The problem = From the records below, set down exactly the lines starting with the line that contains "hd0 hd1 hα)" and going on through the line that contains "have hae : ∀ᵐ". Nothing else is wanted.

Data for review =
/-- **Every point of `ℍ` has a `*`-hull neighbourhood**: for `z ∈ ℍ` there is `A ∈ 𝒬*` with
`B(z, Im z/2) ⊆ A` (stick to the right of `z` if `Re z ≥ 0`, to the left otherwise). In
particular `𝒬*` covers `ℍ`. [folklore] -/
theorem exists_isStarHull_ball_subset {z : ℂ} (hz : z ∈ upperHalfPlaneSet) :
    ∃ A : Set ℂ, IsStarHull A ∧ ball z (z.im / 2) ⊆ A := by
  rcases le_or_gt 0 z.re with h | h
  · exact exists_isStarHull_ball_subset_of_sign hz (Or.inl rfl) (by simpa using h)
  · exact exists_isStarHull_ball_subset_of_sign hz (Or.inr rfl) (by linarith)

/-- **`ℍ` is covered by countably many `*`-hulls** (Lindelöf): there is a countable family of
`*`-hulls whose union contains the open upper half-plane. [folklore] -/
theorem exists_countable_isStarHull_cover :
    ∃ 𝓕 : Set (Set ℂ), 𝓕.Countable ∧ (∀ A ∈ 𝓕, IsStarHull A) ∧ upperHalfPlaneSet ⊆ ⋃₀ 𝓕 := by
  obtain ⟨t, htH, htc, hcover⟩ := TopologicalSpace.countable_cover_nhdsWithin
    (s := upperHalfPlaneSet) (f := fun z : ℂ ↦ ball z (z.im / 2))
    fun z hz ↦ mem_nhdsWithin_of_mem_nhds (ball_mem_nhds z (half_pos hz))
  choose! A hA hballA using fun z (hz : z ∈ upperHalfPlaneSet) ↦ exists_isStarHull_ball_subset hz
  refine ⟨A '' t, htc.image A, ?_, fun w hw ↦ ?_⟩
  · rintro _ ⟨z, hz, rfl⟩
    exact hA z (htH hz)
  · obtain ⟨z, hz, hwz⟩ := mem_iUnion₂.1 (hcover hw)
    exact ⟨A z, mem_image_of_mem A hz, hballA z (htH hz) hwz⟩

/-! ### Restriction measures have positive exponent ([LSW] Prop. 3.3, end of proof) -/

/-- **For `α ≤ 0` every `*`-hull would be avoided almost surely**: if `IsRestrictionMeasure α P`
with `α ≤ 0` then `P[K ∩ A = ∅] = Φ'_A(0)^α ≥ 1` for every `A ∈ 𝒬*`, since
`0 < Φ'_A(0) ≤ 1` ([LSW] (2.4); `Φ_A` and `Φ'_A(0)` exist by the tree's proofs
`IsStarHull.existsUnique_isRestrictionMap_holds`, `IsStarHull.exists_hasRestrictionDeriv_holds`).
[LSW] proof of Prop. 3.3: "Define the homomorphism `F` of `𝒬*` onto the multiplicative
semigroup `(0, 1]` by `F(A) = P[K ∩ A = ∅]`."
[cite: LawlerSchrammWerner2003Restriction, proof of Prop. 3.3 (pp. 11–13) with (2.4) p. 7] -/
theorem IsRestrictionMeasure.measure_avoid_eq_one_of_nonpos {α : ℝ} {P : Measure RestrictionConfig}
    (h : IsRestrictionMeasure α P) (hα : α ≤ 0) {A : Set ℂ} (hA : IsStarHull A) :
    P (RestrictionConfig.avoid A) = 1 := by
  haveI := h.isProbabilityMeasure
  obtain ⟨Φ, hΦ, -⟩ := IsStarHull.existsUnique_isRestrictionMap_holds hA
  obtain ⟨d, hd0, hd1, hd⟩ := IsStarHull.exists_hasRestrictionDeriv_holds hA hΦ
  refine le_antisymm prob_le_one ?_
  rw [h.2 hA hΦ hd]
  exact ENNReal.one_le_ofReal.2 (Real.one_le_rpow_of_pos_of_le_one_of_nonpos hd0 hd1 hα)

/-- **Restriction measures have positive exponent** ([LSW] Prop. 3.3 (3), p. 10: "There exists
an `α > 0` such that for all `A ∈ 𝒬*`, `P[K ∩ A = ∅] = Φ'_A(0)^α`"; end of its proof: "this
establishes 4 with `α ≥ 0`. The case `α = 0` clearly implies `K = ∅` a.s., which is not
permitted"). In the tree's `IsRestrictionMeasure α P` the exponent is a free real parameter; for
`α ≤ 0` the configuration would almost surely miss every hull of a countable family of `*`-hulls
covering `ℍ` (`exists_countable_isStarHull_cover`), hence be empty, whereas configurations are
nonempty subsets of `ℍ`. [cite: LawlerSchrammWerner2003Restriction, Prop. 3.3 (3) (p. 10) and end of its proof (pp. 11–13)] -/
theorem IsRestrictionMeasure.exponent_pos {α : ℝ} {P : Measure RestrictionConfig}
    (h : IsRestrictionMeasure α P) : 0 < α := by
  by_contra hα'
  have hα : α ≤ 0 := not_lt.1 hα'
  haveI := h.isProbabilityMeasure
  obtain ⟨𝓕, h𝓕c, h𝓕, hcover⟩ := exists_countable_isStarHull_cover
  -- almost surely, `K` misses every hull of the family
  have hae : ∀ᵐ K ∂P, ∀ A ∈ 𝓕, K ∈ RestrictionConfig.avoid A := by
    refine (ae_ball_iff h𝓕c).2 fun A hA ↦ mem_ae_iff.2 ?_
    exact (prob_compl_eq_zero_iff (RestrictionConfig.measurableSet_avoid (h𝓕 A hA))).2
      (h.measure_avoid_eq_one_of_nonpos hα (h𝓕 A hA))
  -- which is impossible for a (nonempty) configuration
  have hfalse : ∀ᵐ K ∂P, False := hae.mono fun K hK ↦ by
    obtain ⟨k, hk⟩ := K.isConnected.nonempty
    obtain ⟨A, hA, hkA⟩ := hcover (K.subset_upperHalfPlaneSet hk)
    exact Set.disjoint_left.1 (RestrictionConfig.mem_avoid.1 (hK A hA)) hk hkA
  exact IsProbabilityMeasure.ne_zero P (ae_eq_bot.1 (eventually_false_iff_eq_bot.1 hfalse))
/-! ## The STPP property and the cardinalities in `ZMod m` -/

/-- **The uniform family is an STPP family in `ZMod m` for `m ≥ 8k(k−1) + 8`.** Each difference is lifted to an
integer (`diff_of_mem_pair`); the vanishing residue is an integer multiple of `m` of absolute value `< m`
(`powFam_expr_bound`), hence the integer expression vanishes and `powFam_expr_eq_zero` applies.
[cite: CohnKleinbergSzegedyUmans2005, Def. 5.1] -/
theorem isSTPP_powFam (m k : ℕ) (hm : 8 * k * (k - 1) + 8 ≤ m) :
    IsSTPP (powFamA m k) (powFamB m k) (powFamC m k) := by
  intro i j l s hs s' hs' t ht t' ht' u hu u' hu' heq
  simp only [powFamA, powFamB, powFamC, pairZ, Finset.mem_insert, Finset.mem_singleton] at hs hs' ht ht' hu hu'
  obtain ⟨e₁, he₁, hd₁, hq₁⟩ := diff_of_mem_pair hs hs'
  obtain ⟨e₂, he₂, hd₂, hq₂⟩ := diff_of_mem_pair ht ht'
  obtain ⟨e₃, he₃, hd₃, hq₃⟩ := diff_of_mem_pair hu hu'
  rw [hd₁, hd₂, hd₃] at heq
  have hE : ((e₁ + (8 * ((k : ℤ) * ((j : ℕ) : ℤ)) - 8 * ((k : ℤ) * ((i : ℕ) : ℤ)) + e₂) +
      (8 * ((l : ℕ) : ℤ) - 8 * ((j : ℕ) : ℤ) + e₃) : ℤ) : ZMod m) = 0 := by
    rw [← heq]; push_cast; ring
  rw [ZMod.intCast_zmod_eq_zero_iff_dvd] at hE
  have hk1 : (1 : ℤ) ≤ k := by have := i.pos; omega
  have hI : (0:ℤ) ≤ (i : ℕ) ∧ ((i : ℕ) : ℤ) < k := ⟨by omega, by have := i.isLt; omega⟩
  have hJ : (0:ℤ) ≤ (j : ℕ) ∧ ((j : ℕ) : ℤ) < k := ⟨by omega, by have := j.isLt; omega⟩
  have hL : (0:ℤ) ≤ (l : ℕ) ∧ ((l : ℕ) : ℤ) < k := ⟨by omega, by have := l.isLt; omega⟩
  have hM : 8 * (k : ℤ) * (k - 1) + 8 ≤ m := by
    have h' : ((8 * k * (k - 1) + 8 : ℕ) : ℤ) ≤ ((m : ℕ) : ℤ) := by exact_mod_cast hm
    have hk : ((k - 1 : ℕ) : ℤ) = (k : ℤ) - 1 := by omega
    push_cast [hk] at h'
    linarith
  have hb := powFam_expr_bound k i j l e₁ e₂ e₃ m hI.1 hI.2 hJ.1 hJ.2 hL.1 hL.2 he₁ he₂ he₃ hM
  have hz : e₁ + (8 * ((k : ℤ) * ((j : ℕ) : ℤ)) - 8 * ((k : ℤ) * ((i : ℕ) : ℤ)) + e₂) +
      (8 * ((l : ℕ) : ℤ) - 8 * ((j : ℕ) : ℤ) + e₃) = (0 : ℤ) := by
    apply Int.eq_zero_of_dvd_of_natAbs_lt_natAbs hE
    simp only [Int.natAbs_natCast]
    omega
  obtain ⟨hij, hjl, r1, r2, r3⟩ := powFam_expr_eq_zero k i j l e₁ e₂ e₃ hI.1 hI.2 hJ.1 hJ.2 hL.1 hL.2 he₁ he₂ he₃ hz
  have hij' : i = j := Fin.ext (by exact_mod_cast hij)
  have hjl' : j = l := Fin.ext (by exact_mod_cast hjl)
  subst hij' hjl'
  exact ⟨rfl, rfl, hq₁ r1 rfl, hq₂ r2 rfl, hq₃ r3 rfl⟩
import Summits.Ventures.QEC.Census.BB.BB90.Cert
import Summits.Ventures.QEC.Census.BB.BB90KBRank
import Summits.Ventures.QEC.Theses.BB90DistanceCertificate
import HarnessLib

/-!
# Route BB90DistanceCertificate, item WeightTenZLogical (stmt-Ventures-19782): `BB.bb90` (`QC(x⁹+y+y², 1+x²+x⁷)` on
# `ℤ₁₅ × ℤ₃`, the `[[90,8,10]]` CLAIM) has a `Z`-logical of weight exactly `10`

The kernel-A certificate `cert/BB90.certA.json` (id `a5d2f23c…`, qec-search-1; `BB90.cert : DistCert` emitted with
qec-search-7's emitter, `Census/BB/BB90/Cert.lean`) lists the upper witness `upper.witness_Z` (weight 10, zero
`H^X`-syndrome) with its NON-MEMBERSHIP witness (`H^Z u = 0`, odd overlap ⇒ `w ∉ rowspace H^Z`, type-02's
`not_mem_rowSpace_of_witness`). Type-10's `upperOK` is evaluated by `decide +kernel`, `upper_sound` gives the flat
witness; the index identity goes through qec-type-11's `BB90KBRank.lean` (`maskMatrix 90 hxMask = BB.bb90.HXFlat`, the
same words), and type-05's `BB.Code.zWitness_of_flat` transports to the typed code. Tier KERNEL, axioms standard.
This certifies `d_Z(BB.bb90) ≤ 10`; the lower bound is item NoZLogicalBelowTen.
-/

namespace Summit.Ventures.QEC.Census.BB90

open Matrix Literature.InformationTheory.QuantumCodes Summit.Ventures.QEC.Census.LRATBridge
  Summit.Ventures.QEC.Census.BB90KB

/-- The `Z`-side upper check passes (kernel `decide`): the witness has zero `H^X`-syndrome and weight `10`, the
non-membership witness has zero `H^Z`-syndrome and odd overlap with it. -/
theorem upperZ_ok90 :
    upperOK BB90.cert.n BB90.cert.HX BB90.cert.HZ BB90.cert.sideZ.d BB90.cert.sideZ.witness BB90.cert.sideZ.nonmember =
      true := by
  decide +kernel

/-- The certificate's `H^X` rows are qec-type-11's `hxMask` words (the same numerals), entry for entry. -/
theorem rowMatrix_HX_eq : rowMatrix cert.n cert.HX = maskMatrix 90 hxMask := by
  ext i j
  decide +kernel +revert

/-- The certificate's `H^Z` rows are `hzMask`, entry for entry. -/
theorem rowMatrix_HZ_eq : rowMatrix cert.n cert.HZ = maskMatrix 90 hzMask := by
  ext i j
  decide +kernel +revert

/-- The certificate's `H^X` IS the typed code's flat `H^X`. -/
theorem HX_eq_flat : rowMatrix cert.n cert.HX = BB.bb90.HXFlat :=
  rowMatrix_HX_eq.trans bb90_HXFlat_eq_maskMatrix.symm

/-- The certificate's `H^Z` IS the typed code's flat `H^Z`. -/
theorem HZ_eq_flat : rowMatrix cert.n cert.HZ = BB.bb90.HZFlat :=
  rowMatrix_HZ_eq.trans bb90_HZFlat_eq_maskMatrix.symm

/-- Commutation of the certificate's matrices, inherited from the typed code through the index identity. -/
theorem comm_flat90 : rowMatrix BB90.cert.n BB90.cert.HX * (rowMatrix BB90.cert.n BB90.cert.HZ)ᵀ = 0 := by
  rw [HX_eq_flat, HZ_eq_flat]
  exact BB.bb90.HXFlat_mul_HZFlat_transpose

/-- **Item WeightTenZLogical, PROVED**: some `Z`-type logical operator of `BB.bb90` has Hamming weight exactly `10`
— the certificate's upper witness, checked in the kernel and transported to the typed code. -/
theorem weightTenZLogical_proof : Summit.Ventures.QEC.Theses.BB90DistanceCertificate.WeightTenZLogical := by
  obtain ⟨hv, hv', hwt⟩ := upper_sound upperZ_ok90
  exact BB.bb90.zWitness_of_flat (D := CSSCode.ofMatrices (rowMatrix cert.n cert.HX) (rowMatrix cert.n cert.HZ) comm_flat90)
    HX_eq_flat HZ_eq_flat ⟨ofBits cert.n cert.sideZ.witness, hv, hv', hwt⟩

end Summit.Ventures.QEC.Census.BB90
/-- **Bonferroni's inequality, upper form**: for nonnegative weights `w` on the subsets of `P` and
even `r`, `∑_{k ≤ r} (-1)^k ∑_{#S = k} ∑_{T ⊇ S} w(T) ≤ w(∅) + ∑_{#S = r+1} ∑_{T ⊇ S} w(T)`
(Cojocaru–Murty Lemma 6.1.1 in the weighted form). [cite: CojocaruMurty2005, §6.1 Lemma 6.1.1] -/
theorem bonferroni_upper (P : Finset ι) (w : Finset ι → ℝ) (hw : ∀ T ∈ P.powerset, 0 ≤ w T)
    {r : ℕ} (hr : Even r) :
    ∑ k ∈ range (r + 1), (-1 : ℝ) ^ k *
        ∑ S ∈ P.powersetCard k, ∑ T ∈ P.powerset with S ⊆ T, w T ≤
      w ∅ + ∑ S ∈ P.powersetCard (r + 1), ∑ T ∈ P.powerset with S ⊆ T, w T := by
  rw [bonferroniSum_eq, sum_powersetCard_sum_supersets]
  calc ∑ T ∈ P.powerset, w T * ∑ k ∈ range (r + 1), (-1 : ℝ) ^ k * ((#T).choose k : ℝ)
      ≤ ∑ T ∈ P.powerset, w T * ((if #T = 0 then (1 : ℝ) else 0) + ((#T).choose (r + 1) : ℝ)) :=
        Finset.sum_le_sum fun T hT =>
          mul_le_mul_of_nonneg_left (alternatingSum_choose_le hr _) (hw T hT)
    _ = ∑ T ∈ P.powerset, w T * (if #T = 0 then (1 : ℝ) else 0)
          + ∑ T ∈ P.powerset, w T * ((#T).choose (r + 1) : ℝ) := by
        rw [← Finset.sum_add_distrib]
        exact Finset.sum_congr rfl fun T _ => by ring
    _ = w ∅ + ∑ T ∈ P.powerset, w T * ((#T).choose (r + 1) : ℝ) := by
        congr 1
        simp only [Finset.card_eq_zero, mul_ite, mul_one, mul_zero, Finset.sum_ite_eq',
          Finset.empty_mem_powerset, if_true]

/-! ### Independent events: the sifting density -/

/-- Marginals of the product measure: for `S ⊆ P`,
`∑_{S ⊆ T ⊆ P} ∏_{p ∈ T} ν(p) ∏_{p ∈ P ∖ T} (1 - ν(p)) = ∏_{p ∈ S} ν(p)`. [folklore] -/
theorem sum_supersets_prod_mul_prod_one_sub (P : Finset ι) (ν : ι → ℝ) {S : Finset ι}
    (hS : S ⊆ P) :
    ∑ T ∈ P.powerset with S ⊆ T, (∏ p ∈ T, ν p) * ∏ p ∈ P \ T, (1 - ν p) = ∏ p ∈ S, ν p := by
  -- reindex `T = S ∪ U`, `U ⊆ P \ S`
  have hbij : ∑ T ∈ P.powerset with S ⊆ T, (∏ p ∈ T, ν p) * ∏ p ∈ P \ T, (1 - ν p) =
      ∑ U ∈ (P \ S).powerset, (∏ p ∈ S ∪ U, ν p) * ∏ p ∈ P \ (S ∪ U), (1 - ν p) := by
    refine Finset.sum_nbij' (fun T => T \ S) (fun U => S ∪ U) ?_ ?_ ?_ ?_ ?_
    · intro T hT
      simp only [Finset.mem_filter, Finset.mem_powerset] at hT ⊢
      exact Finset.sdiff_subset_sdiff hT.1 subset_rfl
    · intro U hU
      simp only [Finset.mem_filter, Finset.mem_powerset] at hU ⊢
      refine ⟨Finset.union_subset hS (hU.trans Finset.sdiff_subset), Finset.subset_union_left⟩
    · intro T hT
      simp only [Finset.mem_filter, Finset.mem_powerset] at hT
      exact Finset.union_sdiff_of_subset hT.2
    · intro U hU
      simp only [Finset.mem_powerset] at hU
      rw [Finset.union_sdiff_left, Finset.sdiff_eq_self_of_disjoint]
      exact (Finset.disjoint_sdiff.mono_right hU).symm
    · intro T hT
      simp only [Finset.mem_filter, Finset.mem_powerset] at hT
      rw [Finset.union_sdiff_of_subset hT.2]
  rw [hbij]
  have hsplit : ∀ U ∈ (P \ S).powerset,
      (∏ p ∈ S ∪ U, ν p) * ∏ p ∈ P \ (S ∪ U), (1 - ν p) =
        (∏ p ∈ S, ν p) * ((∏ p ∈ U, ν p) * ∏ p ∈ (P \ S) \ U, (1 - ν p)) := by
    intro U hU
    rw [Finset.mem_powerset] at hU
    have hdisj : Disjoint S U := Finset.disjoint_sdiff.mono_right hU
    rw [Finset.prod_union hdisj, Finset.sdiff_union_distrib, mul_assoc]
    congr 2
    rw [Finset.sdiff_sdiff_left']
  rw [Finset.sum_congr rfl hsplit, ← Finset.mul_sum, ← Finset.prod_add]
  have h1 : ∏ p ∈ P \ S, (ν p + (1 - ν p)) = 1 := Finset.prod_eq_one fun p _ => by ring
  rw [h1, mul_one]

/-- The product measure has nonnegative weights when `0 ≤ ν ≤ 1` on `P`. [folklore] -/
theorem prod_mul_prod_one_sub_nonneg (P : Finset ι) (ν : ι → ℝ) (h0 : ∀ p ∈ P, 0 ≤ ν p)
    (h1 : ∀ p ∈ P, ν p ≤ 1) {T : Finset ι} (hT : T ∈ P.powerset) :
    0 ≤ (∏ p ∈ T, ν p) * ∏ p ∈ P \ T, (1 - ν p) := by
  rw [Finset.mem_powerset] at hT
  refine mul_nonneg (Finset.prod_nonneg fun p hp => h0 p (hT hp))
    (Finset.prod_nonneg fun p hp => sub_nonneg.mpr (h1 p (Finset.sdiff_subset hp)))

/-- **Truncated inclusion–exclusion for a product** (Bonferroni, lower form): for `0 ≤ ν(p) ≤ 1` on
`P` and even `r`, `∏_{p ∈ P} (1 - ν(p)) ≤ ∑_{k ≤ r} (-1)^k ∑_{S ⊆ P, #S = k} ∏_{p ∈ S} ν(p)`. [folklore] -/
theorem prod_one_sub_le_bonferroniSum (P : Finset ι) (ν : ι → ℝ) (h0 : ∀ p ∈ P, 0 ≤ ν p)
    (h1 : ∀ p ∈ P, ν p ≤ 1) {r : ℕ} (hr : Even r) :
    ∏ p ∈ P, (1 - ν p) ≤
      ∑ k ∈ range (r + 1), (-1 : ℝ) ^ k * ∑ S ∈ P.powersetCard k, ∏ p ∈ S, ν p := by
  set w : Finset ι → ℝ := fun T => (∏ p ∈ T, ν p) * ∏ p ∈ P \ T, (1 - ν p) with hw
  have h := bonferroni_lower P w (fun T hT => prod_mul_prod_one_sub_nonneg P ν h0 h1 hT) hr
  have hw0 : w ∅ = ∏ p ∈ P, (1 - ν p) := by simp [hw]
  rw [hw0] at h
  refine h.trans (le_of_eq (Finset.sum_congr rfl fun k _ => ?_))
  congr 1
  refine Finset.sum_congr rfl fun S hS => ?_
  exact sum_supersets_prod_mul_prod_one_sub P ν (Finset.mem_powersetCard.mp hS).1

Solution =
  exact ENNReal.one_le_ofReal.2 (Real.one_le_rpow_of_pos_of_le_one_of_nonpos hd0 hd1 hα)

/-- **Restriction measures have positive exponent** ([LSW] Prop. 3.3 (3), p. 10: "There exists
an `α > 0` such that for all `A ∈ 𝒬*`, `P[K ∩ A = ∅] = Φ'_A(0)^α`"; end of its proof: "this
establishes 4 with `α ≥ 0`. The case `α = 0` clearly implies `K = ∅` a.s., which is not
permitted"). In the tree's `IsRestrictionMeasure α P` the exponent is a free real parameter; for
`α ≤ 0` the configuration would almost surely miss every hull of a countable family of `*`-hulls
covering `ℍ` (`exists_countable_isStarHull_cover`), hence be empty, whereas configurations are
nonempty subsets of `ℍ`. [cite: LawlerSchrammWerner2003Restriction, Prop. 3.3 (3) (p. 10) and end of its proof (pp. 11–13)] -/
theorem IsRestrictionMeasure.exponent_pos {α : ℝ} {P : Measure RestrictionConfig}
    (h : IsRestrictionMeasure α P) : 0 < α := by
  by_contra hα'
  have hα : α ≤ 0 := not_lt.1 hα'
  haveI := h.isProbabilityMeasure
  obtain ⟨𝓕, h𝓕c, h𝓕, hcover⟩ := exists_countable_isStarHull_cover
  -- almost surely, `K` misses every hull of the family
  have hae : ∀ᵐ K ∂P, ∀ A ∈ 𝓕, K ∈ RestrictionConfig.avoid A := by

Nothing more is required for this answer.